In the sales world, you've got features and you've got benefits. The feature is what it "is" or "does." The benefit is what it does for you. The feature is the logical component. The benefit is the emotional component. Logic provokes thought. Emotion provokes action.

When they give you an objection, a smoke screen, or a stall, what they're really saying is, "You haven't provided me with enough reasons, or benefits, to owning your product or service, for me to part with my hard-earned cash."

Why do people buy (from you)?
Lots of people answer, "Because they need to."

Wrong. They may have initially called your company due to "need" but the fact that we've all been turned down at one time or another means that, despite needing our products or services, if they don't want what we're offering, or don't want to buy it from us, they can get what they need somewhere else, and often for a lower price.

So, why do people buy from you? Because they want to.

That may seem a little trite at first glance, but this simple realization was kind of a life-changing epiphany for me. For my first 15 years in sales, I thought that salesmanship was defined as, "the art of persuasion." I'd always thought of salesmanship as talking people into things.

I started analyzing my calls; making note of what worked well for me on a regular basis, and what didn't work. I began to do more of the things that worked and less of the things that didn’t. (How's that for an idea?)

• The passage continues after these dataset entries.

import Mathlib

/-!
# Crux `TwoProducts` (stmt-5906), line `FrameRungTwo`: the combinatorial engine of the shallow-neighbour lemma (IX) —
coloured block systems with unique rainbow partitions

The `k = 2` cross-cancelling count for ALL pairs of dissociated frames is reduced (`…FrameRungTwoShallowNeighbour.lean`,
hypotheses `hIX`/`hIX'`) to the per-vertex dichotomy (IX) of `CALIBRATION-FrameRungTwo-g3.md` §3.  In the block abstraction of
(IX) (member frame with no additive coincidence among its light gaps; non-member frame arbitrary dissociated) a cross-cancelling
vertex of member depth `r = |J|` is a COLOURED BLOCK SYSTEM on the set `J` of demoted coordinates: a block is a subset
`F ⊆ J` whose gap sum is a single letter gap of the non-member frame, its colour is that letter's coordinate; dissociation of the
non-member frame and "everything above the vertex is common" give
(A1) every proper nonempty subset of `J` has EXACTLY ONE partition into blocks of pairwise distinct colours (a rainbow partition),
(A2) `J` itself has none (the vertex is not cancelled).
This file proves the purely combinatorial engine of (IX), with no definitions: a rainbow partition of `E` by the stock of blocks
`B` (colouring `κ`) is written out as the conjunction
`P ⊆ B ∧ (∀ F ∈ P, F.Nonempty) ∧ (pairwise disjoint) ∧ P.biUnion id = E ∧ (κ injective on P)`.

* `erase_mem_of_mono` — under (A1), (A2), if `j ∈ J` is MONOCHROMATIC (every block through `j` among the proper subsets of `J`
  has the colour of the block `{j}`), then `J \ {j}` is a block, of the colour of `{j}`;
* `complementary_pair_of_mono` — packaged with `{j} ∈ B`.

So such a vertex is the common top minus TWO gaps of ONE non-member coordinate (`γ_{J∖j}` and `γ_j`): un-demoting the letter
`j` gives a common neighbour of non-member depth `1` — the strong form of (IX).  In the geometric setting the `l`-lightest
demoted letter is monochromatic whenever the member frame has no light additive coincidence (a block `F ∋ j₀` of another colour
would make the non-member word `{γ_F, γ_{j₀}}` a cancelled point that is not a member word), which yields (IX) for such member
frames with an ARBITRARY dissociated non-member frame; the general (coincidence) case of (IX) is open — see the memo
`Cruxes/TwoProducts/memo-IX-blocks.md` (exhaustive verification of the block statement for `|J| ≤ 5`, and of (IX) itself on
≈4·10⁵ one-dimensional faithful instances with all coincidences allowed, no exception).
Proof of `erase_mem_of_mono`: strong induction on `|J|`; with `P(J∖j) = {N, M, …}` (`N` the part of colour `κ{j}`, which exists by
(A2)), the rainbow partition of `N ∪ {j}` has a part `Z ∋ j`, `Z ≠ {j}`, `Z ≠ N ∪ {j}` (by (A1) for `N`, resp. (A2)); the block
system below `Z` satisfies (A1), (A2), so by induction `Z ∖ {j}` is a block of colour `κ{j}`, and replacing `Z` by `Z ∖ {j}`
gives a second rainbow partition of `N` — contradiction with (A1).
Honest scope: finite combinatorics for ONE stub of a rung strictly below the crux `TwoProducts`; nothing here bears on `VP ≠ VNP`.
[ours]
-/

set_option linter.dupNamespace false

Things started to get better with fewer turndowns and more sales, when it finally hit me. I realized that I couldn't make people buy. I couldn't talk them into buying. I couldn't pressure them into buying.

I realized that the people who bought from me did so of their own free will. They made the conscious decision that they wanted what I was offering and they wanted to get it from me. What they wanted were all the benefits of the product or service, as well as the benefits of using me as the provider.

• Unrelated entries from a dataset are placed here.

/-- **A dual family bounds the number of forms**: parity forms `z₀,…,z_{k−1}` on `N` bits with a dual family are linearly independent,
so `k ≤ N` (the hypothesis `hk` of `tcg_adapted_frame_le`). [folklore] -/
theorem tcg_le_of_dual {N k : ℕ} (z u : Fin k → (Fin N → Bool))
    (hdual : ∀ i i', decide (Odd #(univ.filter fun j => u i j && z i' j)) = decide (i = i')) : k ≤ N := by
  classical
  have hpar : ∀ x w : Fin N → Bool, decide (Odd #(univ.filter fun j => x j && w j)) =
      decide ((∑ j, (if x j = true then (1 : ZMod 2) else 0) * (if w j = true then (1 : ZMod 2) else 0)) = 1) := by
    intro x w
    have hs : (∑ j, (if x j = true then (1 : ZMod 2) else 0) * (if w j = true then (1 : ZMod 2) else 0)) =
        ((#(univ.filter fun j => x j && w j) : ℕ) : ZMod 2) := by
      rw [Finset.natCast_card_filter]
      refine sum_congr rfl fun j _ => ?_
      cases x j <;> cases w j <;> simp
    refine decide_eq_decide.mpr ?_
    rw [hs, ZMod.natCast_eq_one_iff_odd]
  set ζ : Fin k → (Fin N → ZMod 2) := fun i j => if z i j = true then 1 else 0 with hζ
  set υ : Fin k → (Fin N → ZMod 2) := fun i j => if u i j = true then 1 else 0 with hυ
  have hpair : ∀ i i', (∑ j, υ i j * ζ i' j) = if i = i' then 1 else 0 := by
    intro i i'
    have h := hdual i i'
    rw [hpar] at h
    have h01 : ∀ t : ZMod 2, ¬ t = 1 → t = 0 := by decide
    by_cases hi : i = i'
    · rw [if_pos hi]
      rw [decide_eq_true hi] at h
      exact of_decide_eq_true h
    · rw [if_neg hi]
      rw [decide_eq_false hi] at h
      exact h01 _ (of_decide_eq_false h)
  have hli : LinearIndependent (ZMod 2) ζ := by
    rw [Fintype.linearIndependent_iff]
    intro g hg i
    have e := congrArg (fun v : Fin N → ZMod 2 => ∑ j, υ i j * v j) hg
    simp only [Finset.sum_apply, Pi.smul_apply, smul_eq_mul, Pi.zero_apply, mul_zero, sum_const_zero] at e
    rw [show (∑ j, υ i j * ∑ c, g c * ζ c j) = ∑ c, g c * ∑ j, υ i j * ζ c j by
      simp only [mul_sum]; rw [sum_comm]; exact sum_congr rfl fun c _ => sum_congr rfl fun j _ => by ring] at e
    simp only [hpair, mul_ite, mul_one, mul_zero] at e
    rw [Finset.sum_ite_eq] at e
    simpa using e
  have := hli.fintype_card_le_finrank
  rw [finrank_fin_fun, Fintype.card_fin] at this
  exact this

/-- **Adapted frame with a direction column.**  On `N` bits let `z₀,…,z_{k−1}` be parity forms with a dual family `u₀,…,u_{k−1}` and let
`a ≠ 0` be a direction with `⟨a, zᵢ⟩ = 0`.  Then `k + 1 ≤ N` and there are `P, Pi` over `𝔽₂` with `P Pi = Pi P = 1`, the LAST column of `P`
equal to `a`, and `⟨P y, zᵢ⟩ = yᵢ` for `i < k`.  (Rows of `Q = P⁻¹`: the `zᵢ`, extended to a basis of `a^⊥`, then a vector pairing to `1`
with `a`.)  Generalises …CubicFormFrame `tcr_adapted_frame` (`k = 2`, direction in column `0`); for the R4 frame. [folklore] -/
theorem tcg_adapted_frame_dir {N k : ℕ} (a : Fin N → Bool) (ha : a ≠ zeroVec) (z u : Fin k → (Fin N → Bool))
    (hdual : ∀ i i', decide (Odd #(univ.filter fun j => u i j && z i' j)) = decide (i = i'))
    (haz : ∀ i, decide (Odd #(univ.filter fun j => a j && z i j)) = false) :
    ∃ (hk : k + 1 ≤ N) (P Pi : Fin N → Fin N → ZMod 2),
      (∀ ψ ω, (∑ φ, P ψ φ * Pi φ ω) = if ψ = ω then 1 else 0) ∧
      (∀ ψ ω, (∑ φ, Pi ψ φ * P φ ω) = if ψ = ω then 1 else 0) ∧
      (∀ ψ, P ψ ⟨N - 1, by omega⟩ = if a ψ = true then 1 else 0) ∧
      (∀ (i : Fin k) (y : Fin N → Bool),
        decide (Odd #(univ.filter fun j =>
          (fun ψ => decide ((∑ φ, P ψ φ * (if y φ = true then (1 : ZMod 2) else 0)) = 1)) j && z i j)) =
          y (Fin.castLE (Nat.le_of_succ_le hk) i)) := by
  classical
  have hpar : ∀ x w : Fin N → Bool, decide (Odd #(univ.filter fun j => x j && w j)) =
      decide ((∑ j, (if x j = true then (1 : ZMod 2) else 0) * (if w j = true then (1 : ZMod 2) else 0)) = 1) := by
    intro x w
    have hs : (∑ j, (if x j = true then (1 : ZMod 2) else 0) * (if w j = true then (1 : ZMod 2) else 0)) =
        ((#(univ.filter fun j => x j && w j) : ℕ) : ZMod 2) := by
      rw [Finset.natCast_card_filter]
      refine sum_congr rfl fun j _ => ?_
      cases x j <;> cases w j <;> simp
    refine decide_eq_decide.mpr ?_
    rw [hs, ZMod.natCast_eq_one_iff_odd]
  have h01 : ∀ t : ZMod 2, ¬ t = 1 → t = 0 := by decide
  set ζ : Fin k → (Fin N → ZMod 2) := fun i j => if z i j = true then 1 else 0 with hζ
  set υ : Fin k → (Fin N → ZMod 2) := fun i j => if u i j = true then 1 else 0 with hυ
  set a' : Fin N → ZMod 2 := fun j => if a j = true then 1 else 0 with ha'
  have hpair : ∀ i i', (∑ j, υ i j * ζ i' j) = if i = i' then 1 else 0 := by
    intro i i'
    have h := hdual i i'
    rw [hpar] at h
    by_cases hi : i = i'
    · rw [if_pos hi]; rw [decide_eq_true hi] at h; exact of_decide_eq_true h
    · rw [if_neg hi]; rw [decide_eq_false hi] at h; exact h01 _ (of_decide_eq_false h)
  have haζ : ∀ i, (∑ j, a' j * ζ i j) = 0 := by
    intro i
    have h := haz i
    rw [hpar] at h
    exact h01 _ (of_decide_eq_false h)
  have hli : LinearIndependent (ZMod 2) ζ := by
    rw [Fintype.linearIndependent_iff]
    intro g hg i
    have e := congrArg (fun v : Fin N → ZMod 2 => ∑ j, υ i j * v j) hg
    simp only [Finset.sum_apply, Pi.smul_apply, smul_eq_mul, Pi.zero_apply, mul_zero, sum_const_zero] at e
    rw [show (∑ j, υ i j * ∑ c, g c * ζ c j) = ∑ c, g c * ∑ j, υ i j * ζ c j by
      simp only [mul_sum]; rw [sum_comm]; exact sum_congr rfl fun c _ => sum_congr rfl fun j _ => by ring] at e
    simp only [hpair, mul_ite, mul_one, mul_zero] at e
    rw [Finset.sum_ite_eq] at e
    simpa using e
  -- the functional `x ↦ ⟨x, a⟩` and its kernel
  set φa : (Fin N → ZMod 2) →ₗ[ZMod 2] ZMod 2 := ∑ j, a' j • LinearMap.proj j with hφa
  have hφa' : ∀ x, φa x = ∑ j, a' j * x j := by
    intro x; rw [hφa, LinearMap.sum_apply]; simp only [LinearMap.smul_apply, LinearMap.proj_apply, smul_eq_mul]
  obtain ⟨j₀, hj₀⟩ : ∃ j₀, a j₀ = true := by
    by_contra hno; push Not at hno
    exact ha (funext fun i => by simpa [zeroVec] using hno i)
  have hsurj : LinearMap.range φa = ⊤ := by
    rw [LinearMap.range_eq_top]
    intro t
    refine ⟨fun j => if j = j₀ then t else 0, ?_⟩
    rw [hφa']
    simp only [mul_ite, mul_zero, sum_ite_eq', mem_univ, if_true, ha', hj₀, if_true, one_mul]
  have hker : finrank (ZMod 2) (LinearMap.ker φa) = N - 1 := by
    have e := LinearMap.finrank_range_add_finrank_ker φa
    rw [hsurj, finrank_top, Module.finrank_self, finrank_fin_fun] at e
    omega
  have hζker : ∀ i, ζ i ∈ LinearMap.ker φa := by
    intro i; rw [LinearMap.mem_ker, hφa']; exact haζ i
  set ζH : Fin k → LinearMap.ker φa := fun i => ⟨ζ i, hζker i⟩ with hζH
  have hliH : LinearIndependent (ZMod 2) ζH :=
    LinearIndependent.of_comp (LinearMap.ker φa).subtype (by simpa [hζH, Function.comp_def] using hli)
  have hkN : k ≤ N - 1 := by
    have := hliH.fintype_card_le_finrank
    rwa [Fintype.card_fin, hker] at this
  have hN : 0 < N := Fin.pos j₀
  obtain ⟨m, rfl⟩ : ∃ m, N = k + m + 1 := ⟨N - k - 1, by omega⟩
  -- extend inside the kernel, then add a vector pairing to `1` with `a`
  obtain ⟨w, hw, hwζ⟩ := tcg_extend ζH hliH m (by rw [hker]; omega)
  set u₀ : Fin (k + m + 1) → ZMod 2 := fun j => if j = j₀ then 1 else 0 with hu₀
  have hu₀a : φa u₀ = 1 := by
    rw [hφa']; simp only [hu₀, mul_ite, mul_one, mul_zero, sum_ite_eq', mem_univ, if_true, ha', hj₀, if_true]
  have hwV : LinearIndependent (ZMod 2) (fun t => ((w t : LinearMap.ker φa) : Fin (k + m + 1) → ZMod 2)) :=
    hw.map' (LinearMap.ker φa).subtype (Submodule.ker_subtype _)
  have hu₀span : u₀ ∉ Submodule.span (ZMod 2) (Set.range fun t => ((w t : LinearMap.ker φa) : Fin (k + m + 1) → ZMod 2)) := by
    intro hmem
    have hsub : Submodule.span (ZMod 2) (Set.range fun t => ((w t : LinearMap.ker φa) : Fin (k + m + 1) → ZMod 2)) ≤
        LinearMap.ker φa := Submodule.span_le.mpr (Set.range_subset_iff.2 fun t => (w t).2)
    have : u₀ ∈ LinearMap.ker φa := hsub hmem
    rw [LinearMap.mem_ker, hu₀a] at this
    exact one_ne_zero this
  set q : Fin (k + m + 1) → (Fin (k + m + 1) → ZMod 2) :=
    Fin.snoc (fun t => ((w t : LinearMap.ker φa) : Fin (k + m + 1) → ZMod 2)) u₀ with hq
  have hqli : LinearIndependent (ZMod 2) q := hwV.finSnoc hu₀span
  have hqζ : ∀ i : Fin k, q (Fin.castSucc (Fin.castAdd m i)) = ζ i := by
    intro i; rw [hq, Fin.snoc_castSucc]; simp only [hwζ i, hζH]
  have hqa : ∀ ψ, (∑ φ, q ψ φ * a' φ) = if ψ = Fin.last (k + m) then 1 else 0 := by
    intro ψ
    have e : (∑ φ, q ψ φ * a' φ) = φa (q ψ) := by rw [hφa']; exact sum_congr rfl fun φ _ => mul_comm _ _
    rw [e]
    rcases Fin.eq_castSucc_or_eq_last ψ with ⟨t, rfl⟩ | rfl
    · rw [hq, Fin.snoc_castSucc, if_neg (Fin.castSucc_lt_last t).ne]
      exact (w t).2
    · rw [hq, Fin.snoc_last, if_pos rfl]; exact hu₀a
  -- the matrices
  set Q : Matrix (Fin (k + m + 1)) (Fin (k + m + 1)) (ZMod 2) := Matrix.of fun ψ φ => q ψ φ with hQ
  have hrow : Q.row = q := by funext ψ φ; rfl
  have hQu : IsUnit Q := Matrix.linearIndependent_rows_iff_isUnit.mp (by rw [hrow]; exact hqli)
  have hdet : IsUnit Q.det := (Matrix.isUnit_iff_isUnit_det Q).mp hQu
  have hQQi : Q * Q⁻¹ = 1 := Matrix.mul_nonsing_inv Q hdet
  have hQiQ : Q⁻¹ * Q = 1 := Matrix.nonsing_inv_mul Q hdet
  have hk : k + 1 ≤ k + m + 1 := by omega
  refine ⟨hk, fun ψ φ => Q⁻¹ ψ φ, fun ψ φ => Q ψ φ, fun ψ ω => ?_, fun ψ ω => ?_, fun ψ => ?_, fun i y => ?_⟩
  · have := congrFun (congrFun hQiQ ψ) ω
    rw [Matrix.mul_apply, Matrix.one_apply] at this
    exact this
  · have := congrFun (congrFun hQQi ψ) ω
    rw [Matrix.mul_apply, Matrix.one_apply] at this
    exact this
  · -- the last column of `Q⁻¹` is `a`: `Q a = e_last`
    have hQa : Q.mulVec a' = Pi.single (Fin.last (k + m)) 1 := by
      funext ψ
      rw [Matrix.mulVec, dotProduct]
      show (∑ φ, q ψ φ * a' φ) = _
      rw [hqa, Pi.single_apply]
    have e : Q⁻¹.mulVec (Q.mulVec a') = a' := by rw [Matrix.mulVec_mulVec, hQiQ, Matrix.one_mulVec]
    rw [hQa, Matrix.mulVec_single_one] at e
    have hlast : (⟨k + m + 1 - 1, by omega⟩ : Fin (k + m + 1)) = Fin.last (k + m) := Fin.ext (by simp)
    rw [hlast]
    have := congrFun e ψ
    exact this
  · rw [hpar]
    have hread : ∀ t : ZMod 2, (if decide (t = 1) = true then (1 : ZMod 2) else 0) = t := by decide
    simp only [hread]
    set y' : Fin (k + m + 1) → ZMod 2 := fun φ => if y φ = true then 1 else 0 with hy'
    have hval : (∑ j, (∑ φ, Q⁻¹ j φ * y' φ) * ζ i j) = y' (Fin.castSucc (Fin.castAdd m i)) := by
      have h1 : ∀ j, ζ i j = Q (Fin.castSucc (Fin.castAdd m i)) j := by
        intro j; rw [hQ, Matrix.of_apply, hqζ i]
      simp only [h1]
      have h2 : (∑ j, (∑ φ, Q⁻¹ j φ * y' φ) * Q (Fin.castSucc (Fin.castAdd m i)) j) =
          ((Q * Q⁻¹).mulVec y') (Fin.castSucc (Fin.castAdd m i)) := by
        rw [← Matrix.mulVec_mulVec]
        simp only [Matrix.mulVec, dotProduct]
        exact sum_congr rfl fun j _ => mul_comm _ _
      rw [h2, hQQi, Matrix.one_mulVec]
    have hval' : (∑ j, (∑ φ, Q⁻¹ j φ * (if y φ = true then (1 : ZMod 2) else 0)) * (if z i j = true then (1 : ZMod 2) else 0)) =
        if y (Fin.castSucc (Fin.castAdd m i)) = true then 1 else 0 := hval
    rw [hval']
    have hidx : Fin.castLE (Nat.le_of_succ_le hk) i = Fin.castSucc (Fin.castAdd m i) := Fin.ext rfl
    rw [hidx]
    cases y (Fin.castSucc (Fin.castAdd m i)) <;> decide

I also realized that, up to that point, I had seen sales calls as more of a competition between the prospect and me in which, when they bought, I won. I'll have to admit that it hadn't really occurred to me that when they bought from me, they also won.

I'll also add that, as I heard the horror stories of what happened to some of my prospects who bought from some of my lower-priced competitors, they frequently lost by being unsatisfied or feeling totally ripped off.

I came to the conclusion that, when I run calls, it's not so much that I "sell" things to people as it is that they decide to buy. Can you see the difference?

What’s the difference between the "best" and "top quality":
Ever had a customer ask you, "How do your prices compare with those of your competition?"

I've actually heard a lot of HVAC sales and service professionals say, "Well, we're not the cheapest, but we're the best." Doesn't that statement actually translate as saying, "Our prices are kind of high. Why don't you check around? I'm sure you can get it cheaper elsewhere."
Most sales instructors will tell you that the most important thing to stress in sales is that what you're offering is "the best" and "top quality."

There some serious problems with the use of the words "the best" and "top quality."

Overuse of the word quality in a sales presentation can translate in the listener's mind as "over-engineered, overdone, overblown, and overpriced.” I spend the least amount of money possible. And who doesn't want to spend the least amount of money possible? Even when you decide you're going to buy the best product available, don't you want it for the lowest price?

Ready for a shock? People don't necessarily want to spend the money for quality, and people don't want to spend the money to own the best.

I know there are many surveys, consumer studies, and focus groups to contradict my point, but I really think you need to keep in mind that many surveys, studies, and focus groups were formed to prove a specific point and are worded in a manner to steer people into a certain type of answer. Plus, people tend to say what's expected of them, and who wouldn't say that when shopping, their top priority is quality and that price is only a minor concern? It's a matter of pride!

Additionally, overuse of terms like "top quality" and "the best" can turn on your prospects' "B.S. alarms." You could be seen as someone who is prone to exaggeration. In fact, do you even know what you're selling is the best? Have you got a testing lab? Are you the only one in your area selling it? Isn't the distributor selling the same stuff to everyone?

The most important thing:
So, what is the most important thing to stress when you're in a selling situation? That accepting your recommendations is the way to spend the least amount of money possible, or that you're giving them a "deal." Another way of putting it is simply to stress the "savings."

At least twice, if not three times during a call, I'll find an opportunity to mention that, what I'm recommending is the way to spend the least amount of money possible … that's even when I'm recommending what I feel is the best and top quality.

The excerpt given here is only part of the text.